import Summits.ResolutionOfSingularities.ResolutionOfSingularities.Theorems.FrobeniusLadderFRationalResolutionBlowupCartierBaseChangeLocal
import Literature.AlgebraicGeometry.Resolution.AdicNoetherian
import Mathlib.RingTheory.AdicCompletion.AsTensorProduct
import Mathlib.RingTheory.AdicCompletion.LocalRing
import Mathlib.RingTheory.Flat.FaithfullyFlat.Algebra
import HarnessLib

/-!
# Crux `FrobeniusLadder.FRationalResolution` (stmt-ResolutionOfSingularities-15317), line `redirect`,
# stub `stub_diagonalizableQuotientResolution` — the twist-Cartier check of the Galois route may be done in the COMPLETE LOCAL RING

`…BlowupCartierBaseChangeLocal.isEffectiveCartier_comap_affineBlowup_of_atPrime` (✓ p835768) reduces the Cartier-ness of `π⁻¹L̃` on
`Bl_I(Spec B)` (`L ⊇ 𝔮ᵐ`, `𝔮` maximal — for the Galois route `L = (1 ⊗ σ) I₁`, a twist of the `𝔔'`-primary piece, memo
MEMO-15317-leafhand2-g14 §2/§3) to the local ring `B_𝔮`. This file takes the announced next step ([M–L] in the memo; [S] given the tree):
the check may be done after the FAITHFULLY FLAT base change `B_𝔮 → Ê = (B_𝔮)^` (Mathlib `AdicCompletion.flat_of_isNoetherian`, local
hence faithfully flat), i.e. in the complete local ring where the twisted germ is compared with the split toric germ.

* `isEffectiveCartier_comap_affineBlowup_of_faithfullyFlat` — `C` faithfully flat over Noetherian `B`, any `I, L`:
  `π'⁻¹(LC)~` Cartier on `Bl_{IC}(Spec C)` ⇒ `π⁻¹L̃` Cartier on `Bl_I(Spec B)`;
* `isEffectiveCartier_comap_affineBlowup_of_adicCompletion` — `R` Noetherian local, `C = R̂`;
* **`isEffectiveCartier_comap_affineBlowup_of_adicCompletion_atPrime`** — `B` Noetherian, `𝔮` maximal, `𝔮ᵐ ⊆ L`: the check on
  `Bl_{IÊ}(Spec Ê)`, `Ê = (B_𝔮)^`, implies the check on `Bl_I(Spec B)` (THE COMPLETION STEP for the twist obligation of
  `…GaloisChartObligation` / `…GaloisSymmetrizedPieceRegular`).

Honest label: generic scheme plumbing toward ONE leaf stub (no stub, crux or summit closed). No definitions, no named facts, no
sorry. [cite: GortzWedhorn2020, Prop. 13.91 (2)] [cite: StacksProject, Tag 02OO] [cite: Matsumura1987, Thm. 8.14]
-/

noncomputable section

-- single-problem summit: the doubled namespace component is forced
set_option linter.dupNamespace false

open CategoryTheory CategoryTheory.Limits AlgebraicGeometry
open Literature.AlgebraicGeometry.Resolution
open Summit.ResolutionOfSingularities.ResolutionOfSingularities.Theorems.FRationalResolution

namespace Summit.ResolutionOfSingularities.ResolutionOfSingularities.Theorems.FRationalResolution.BlowupCartierBaseChangeCompletion

/-- **Cartier-ness on `Bl_I(Spec B)` descends along a faithfully flat base change** (`B` Noetherian, any `I, L`).
[cite: GortzWedhorn2020, Prop. 13.91 (2)] [cite: StacksProject, Tag 02OO] -/
theorem isEffectiveCartier_comap_affineBlowup_of_faithfullyFlat {B C : Type} [CommRing B] [CommRing C]
    [IsNoetherianRing B] [Algebra B C] [Module.FaithfullyFlat B C] (I L : Ideal B)
    (h : IsEffectiveCartier ((affineBlowup.idealSheaf (L.map (algebraMap B C))).comap
      (affineBlowup.π (I.map (algebraMap B C))))) :
    IsEffectiveCartier ((affineBlowup.idealSheaf L).comap (affineBlowup.π I)) := by
  haveI : Flat (Spec.map (CommRingCat.ofHom (algebraMap B C))) := by
    rw [HasRingHomProperty.Spec_iff (P := @Flat), CommRingCat.hom_ofHom]
    exact RingHom.flat_algebraMap_iff.mpr inferInstance
  haveI : Surjective (Spec.map (CommRingCat.ofHom (algebraMap B C))) := by
    refine ⟨fun x => ?_⟩
    obtain ⟨y, hy⟩ := PrimeSpectrum.comap_surjective_of_faithfullyFlat (A := B) (B := C) x
    exact ⟨y, hy⟩
  exact BlowupCartierBaseChange.isEffectiveCartier_comap_affineBlowup_of_flat_surjective (algebraMap B C) I L h

/-- **Cartier-ness on `Bl_I(Spec R)` descends from the adic completion** (`R` Noetherian local, `R̂ = AdicCompletion 𝔪 R`,
faithfully flat over `R`). [cite: Matsumura1987, Thm. 8.14] [cite: GortzWedhorn2020, Prop. 13.91 (2)] [cite: StacksProject, Tag 02OO] -/
theorem isEffectiveCartier_comap_affineBlowup_of_adicCompletion {R : Type} [CommRing R] [IsNoetherianRing R] [IsLocalRing R]
    (I L : Ideal R)
    (h : IsEffectiveCartier
      ((affineBlowup.idealSheaf (L.map (algebraMap R (AdicCompletion (IsLocalRing.maximalIdeal R) R)))).comap
        (affineBlowup.π (I.map (algebraMap R (AdicCompletion (IsLocalRing.maximalIdeal R) R)))))) :
    IsEffectiveCartier ((affineBlowup.idealSheaf L).comap (affineBlowup.π I)) := by
  haveI : Module.FaithfullyFlat R (AdicCompletion (IsLocalRing.maximalIdeal R) R) :=
    Module.FaithfullyFlat.of_flat_of_isLocalHom
  exact isEffectiveCartier_comap_affineBlowup_of_faithfullyFlat I L h

/-- **THE COMPLETION STEP for the twist-Cartier obligation.** `B` Noetherian, `𝔮` maximal, `𝔮ᵐ ⊆ L`, `Ê = (B_𝔮)^`: if
`π̂⁻¹(LÊ)~` is an effective Cartier divisor on `Bl_{IÊ}(Spec Ê)`, then `π⁻¹L̃` is one on `Bl_I(Spec B)`.
[cite: Matsumura1987, Thm. 8.14] [cite: GortzWedhorn2020, Prop. 13.91 (2)] [cite: StacksProject, Tag 02OO; Tag 01WS] -/
theorem isEffectiveCartier_comap_affineBlowup_of_adicCompletion_atPrime {B : Type} [CommRing B] [IsNoetherianRing B]
    (𝔮 : Ideal B) [h𝔮 : 𝔮.IsMaximal] (I L : Ideal B) {m : ℕ} (hL : 𝔮 ^ m ≤ L)
    (h : IsEffectiveCartier
      ((affineBlowup.idealSheaf ((L.map (algebraMap B (Localization.AtPrime 𝔮))).map
        (algebraMap (Localization.AtPrime 𝔮)
          (AdicCompletion (IsLocalRing.maximalIdeal (Localization.AtPrime 𝔮)) (Localization.AtPrime 𝔮))))).comap
        (affineBlowup.π ((I.map (algebraMap B (Localization.AtPrime 𝔮))).map
          (algebraMap (Localization.AtPrime 𝔮)
            (AdicCompletion (IsLocalRing.maximalIdeal (Localization.AtPrime 𝔮)) (Localization.AtPrime 𝔮))))))) :
    IsEffectiveCartier ((affineBlowup.idealSheaf L).comap (affineBlowup.π I)) := by
  haveI : IsNoetherianRing (Localization.AtPrime 𝔮) :=
    IsLocalization.isNoetherianRing 𝔮.primeCompl (Localization.AtPrime 𝔮) inferInstance
  exact BlowupCartierBaseChangeLocal.isEffectiveCartier_comap_affineBlowup_of_atPrime 𝔮 I L hL
    (isEffectiveCartier_comap_affineBlowup_of_adicCompletion _ _ h)

end Summit.ResolutionOfSingularities.ResolutionOfSingularities.Theorems.FRationalResolution.BlowupCartierBaseChangeCompletion

end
—————
Could you output each line above exactly as it was given?

**RESPONSE BOX:**
import Summits.ResolutionOfSingularities.ResolutionOfSingularities.Theorems.FrobeniusLadderFRationalResolutionBlowupCartierBaseChangeLocal
import Literature.AlgebraicGeometry.Resolution.AdicNoetherian
import Mathlib.RingTheory.AdicCompletion.AsTensorProduct
import Mathlib.RingTheory.AdicCompletion.LocalRing
import Mathlib.RingTheory.Flat.FaithfullyFlat.Algebra
import HarnessLib

/-!
# Crux `FrobeniusLadder.FRationalResolution` (stmt-ResolutionOfSingularities-15317), line `redirect`,
# stub `stub_diagonalizableQuotientResolution` — the twist-Cartier check of the Galois route may be done in the COMPLETE LOCAL RING

`…BlowupCartierBaseChangeLocal.isEffectiveCartier_comap_affineBlowup_of_atPrime` (✓ p835768) reduces the Cartier-ness of `π⁻¹L̃` on
`Bl_I(Spec B)` (`L ⊇ 𝔮ᵐ`, `𝔮` maximal — for the Galois route `L = (1 ⊗ σ) I₁`, a twist of the `𝔔'`-primary piece, memo
MEMO-15317-leafhand2-g14 §2/§3) to the local ring `B_𝔮`. This file takes the announced next step ([M–L] in the memo; [S] given the tree):
the check may be done after the FAITHFULLY FLAT base change `B_𝔮 → Ê = (B_𝔮)^` (Mathlib `AdicCompletion.flat_of_isNoetherian`, local
hence faithfully flat), i.e. in the complete local ring where the twisted germ is compared with the split toric germ.

* `isEffectiveCartier_comap_affineBlowup_of_faithfullyFlat` — `C` faithfully flat over Noetherian `B`, any `I, L`:
  `π'⁻¹(LC)~` Cartier on `Bl_{IC}(Spec C)` ⇒ `π⁻¹L̃` Cartier on `Bl_I(Spec B)`;
* `isEffectiveCartier_comap_affineBlowup_of_adicCompletion` — `R` Noetherian local, `C = R̂`;
* **`isEffectiveCartier_comap_affineBlowup_of_adicCompletion_atPrime`** — `B` Noetherian, `𝔮` maximal, `𝔮ᵐ ⊆ L`: the check on
  `Bl_{IÊ}(Spec Ê)`, `Ê = (B_𝔮)^`, implies the check on `Bl_I(Spec B)` (THE COMPLETION STEP for the twist obligation of
  `…GaloisChartObligation` / `…GaloisSymmetrizedPieceRegular`).

Honest label: generic scheme plumbing toward ONE leaf stub (no stub, crux or summit closed). No definitions, no named facts, no
sorry. [cite: GortzWedhorn2020, Prop. 13.91 (2)] [cite: StacksProject, Tag 02OO] [cite: Matsumura1987, Thm. 8.14]
-/

noncomputable section

-- single-problem summit: the doubled namespace component is forced
set_option linter.dupNamespace false

open CategoryTheory CategoryTheory.Limits AlgebraicGeometry
open Literature.AlgebraicGeometry.Resolution
open Summit.ResolutionOfSingularities.ResolutionOfSingularities.Theorems.FRationalResolution

namespace Summit.ResolutionOfSingularities.ResolutionOfSingularities.Theorems.FRationalResolution.BlowupCartierBaseChangeCompletion

/-- **Cartier-ness on `Bl_I(Spec B)` descends along a faithfully flat base change** (`B` Noetherian, any `I, L`).
[cite: GortzWedhorn2020, Prop. 13.91 (2)] [cite: StacksProject, Tag 02OO] -/
theorem isEffectiveCartier_comap_affineBlowup_of_faithfullyFlat {B C : Type} [CommRing B] [CommRing C]
    [IsNoetherianRing B] [Algebra B C] [Module.FaithfullyFlat B C] (I L : Ideal B)
    (h : IsEffectiveCartier ((affineBlowup.idealSheaf (L.map (algebraMap B C))).comap
      (affineBlowup.π (I.map (algebraMap B C))))) :
    IsEffectiveCartier ((affineBlowup.idealSheaf L).comap (affineBlowup.π I)) := by
  haveI : Flat (Spec.map (CommRingCat.ofHom (algebraMap B C))) := by
    rw [HasRingHomProperty.Spec_iff (P := @Flat), CommRingCat.hom_ofHom]
    exact RingHom.flat_algebraMap_iff.mpr inferInstance
  haveI : Surjective (Spec.map (CommRingCat.ofHom (algebraMap B C))) := by
    refine ⟨fun x => ?_⟩
    obtain ⟨y, hy⟩ := PrimeSpectrum.comap_surjective_of_faithfullyFlat (A := B) (B := C) x
    exact ⟨y, hy⟩
  exact BlowupCartierBaseChange.isEffectiveCartier_comap_affineBlowup_of_flat_surjective (algebraMap B C) I L h

/-- **Cartier-ness on `Bl_I(Spec R)` descends from the adic completion** (`R` Noetherian local, `R̂ = AdicCompletion 𝔪 R`,
faithfully flat over `R`). [cite: Matsumura1987, Thm. 8.14] [cite: GortzWedhorn2020, Prop. 13.91 (2)] [cite: StacksProject, Tag 02OO] -/
theorem isEffectiveCartier_comap_affineBlowup_of_adicCompletion {R : Type} [CommRing R] [IsNoetherianRing R] [IsLocalRing R]
    (I L : Ideal R)
    (h : IsEffectiveCartier
      ((affineBlowup.idealSheaf (L.map (algebraMap R (AdicCompletion (IsLocalRing.maximalIdeal R) R)))).comap
        (affineBlowup.π (I.map (algebraMap R (AdicCompletion (IsLocalRing.maximalIdeal R) R)))))) :
    IsEffectiveCartier ((affineBlowup.idealSheaf L).comap (affineBlowup.π I)) := by
  haveI : Module.FaithfullyFlat R (AdicCompletion (IsLocalRing.maximalIdeal R) R) :=
    Module.FaithfullyFlat.of_flat_of_isLocalHom
  exact isEffectiveCartier_comap_affineBlowup_of_faithfullyFlat I L h

/-- **THE COMPLETION STEP for the twist-Cartier obligation.** `B` Noetherian, `𝔮` maximal, `𝔮ᵐ ⊆ L`, `Ê = (B_𝔮)^`: if
`π̂⁻¹(LÊ)~` is an effective Cartier divisor on `Bl_{IÊ}(Spec Ê)`, then `π⁻¹L̃` is one on `Bl_I(Spec B)`.
[cite: Matsumura1987, Thm. 8.14] [cite: GortzWedhorn2020, Prop. 13.91 (2)] [cite: StacksProject, Tag 02OO; Tag 01WS] -/
theorem isEffectiveCartier_comap_affineBlowup_of_adicCompletion_atPrime {B : Type} [CommRing B] [IsNoetherianRing B]
    (𝔮 : Ideal B) [h𝔮 : 𝔮.IsMaximal] (I L : Ideal B) {m : ℕ} (hL : 𝔮 ^ m ≤ L)
    (h : IsEffectiveCartier
      ((affineBlowup.idealSheaf ((L.map (algebraMap B (Localization.AtPrime 𝔮))).map
        (algebraMap (Localization.AtPrime 𝔮)
          (AdicCompletion (IsLocalRing.maximalIdeal (Localization.AtPrime 𝔮)) (Localization.AtPrime 𝔮))))).comap
        (affineBlowup.π ((I.map (algebraMap B (Localization.AtPrime 𝔮))).map
          (algebraMap (Localization.AtPrime 𝔮)
            (AdicCompletion (IsLocalRing.maximalIdeal (Localization.AtPrime 𝔮)) (Localization.AtPrime 𝔮))))))) :
    IsEffectiveCartier ((affineBlowup.idealSheaf L).comap (affineBlowup.π I)) := by
  haveI : IsNoetherianRing (Localization.AtPrime 𝔮) :=
    IsLocalization.isNoetherianRing 𝔮.primeCompl (Localization.AtPrime 𝔮) inferInstance
  exact BlowupCartierBaseChangeLocal.isEffectiveCartier_comap_affineBlowup_of_atPrime 𝔮 I L hL
    (isEffectiveCartier_comap_affineBlowup_of_adicCompletion _ _ h)

end Summit.ResolutionOfSingularities.ResolutionOfSingularities.Theorems.FRationalResolution.BlowupCartierBaseChangeCompletion

end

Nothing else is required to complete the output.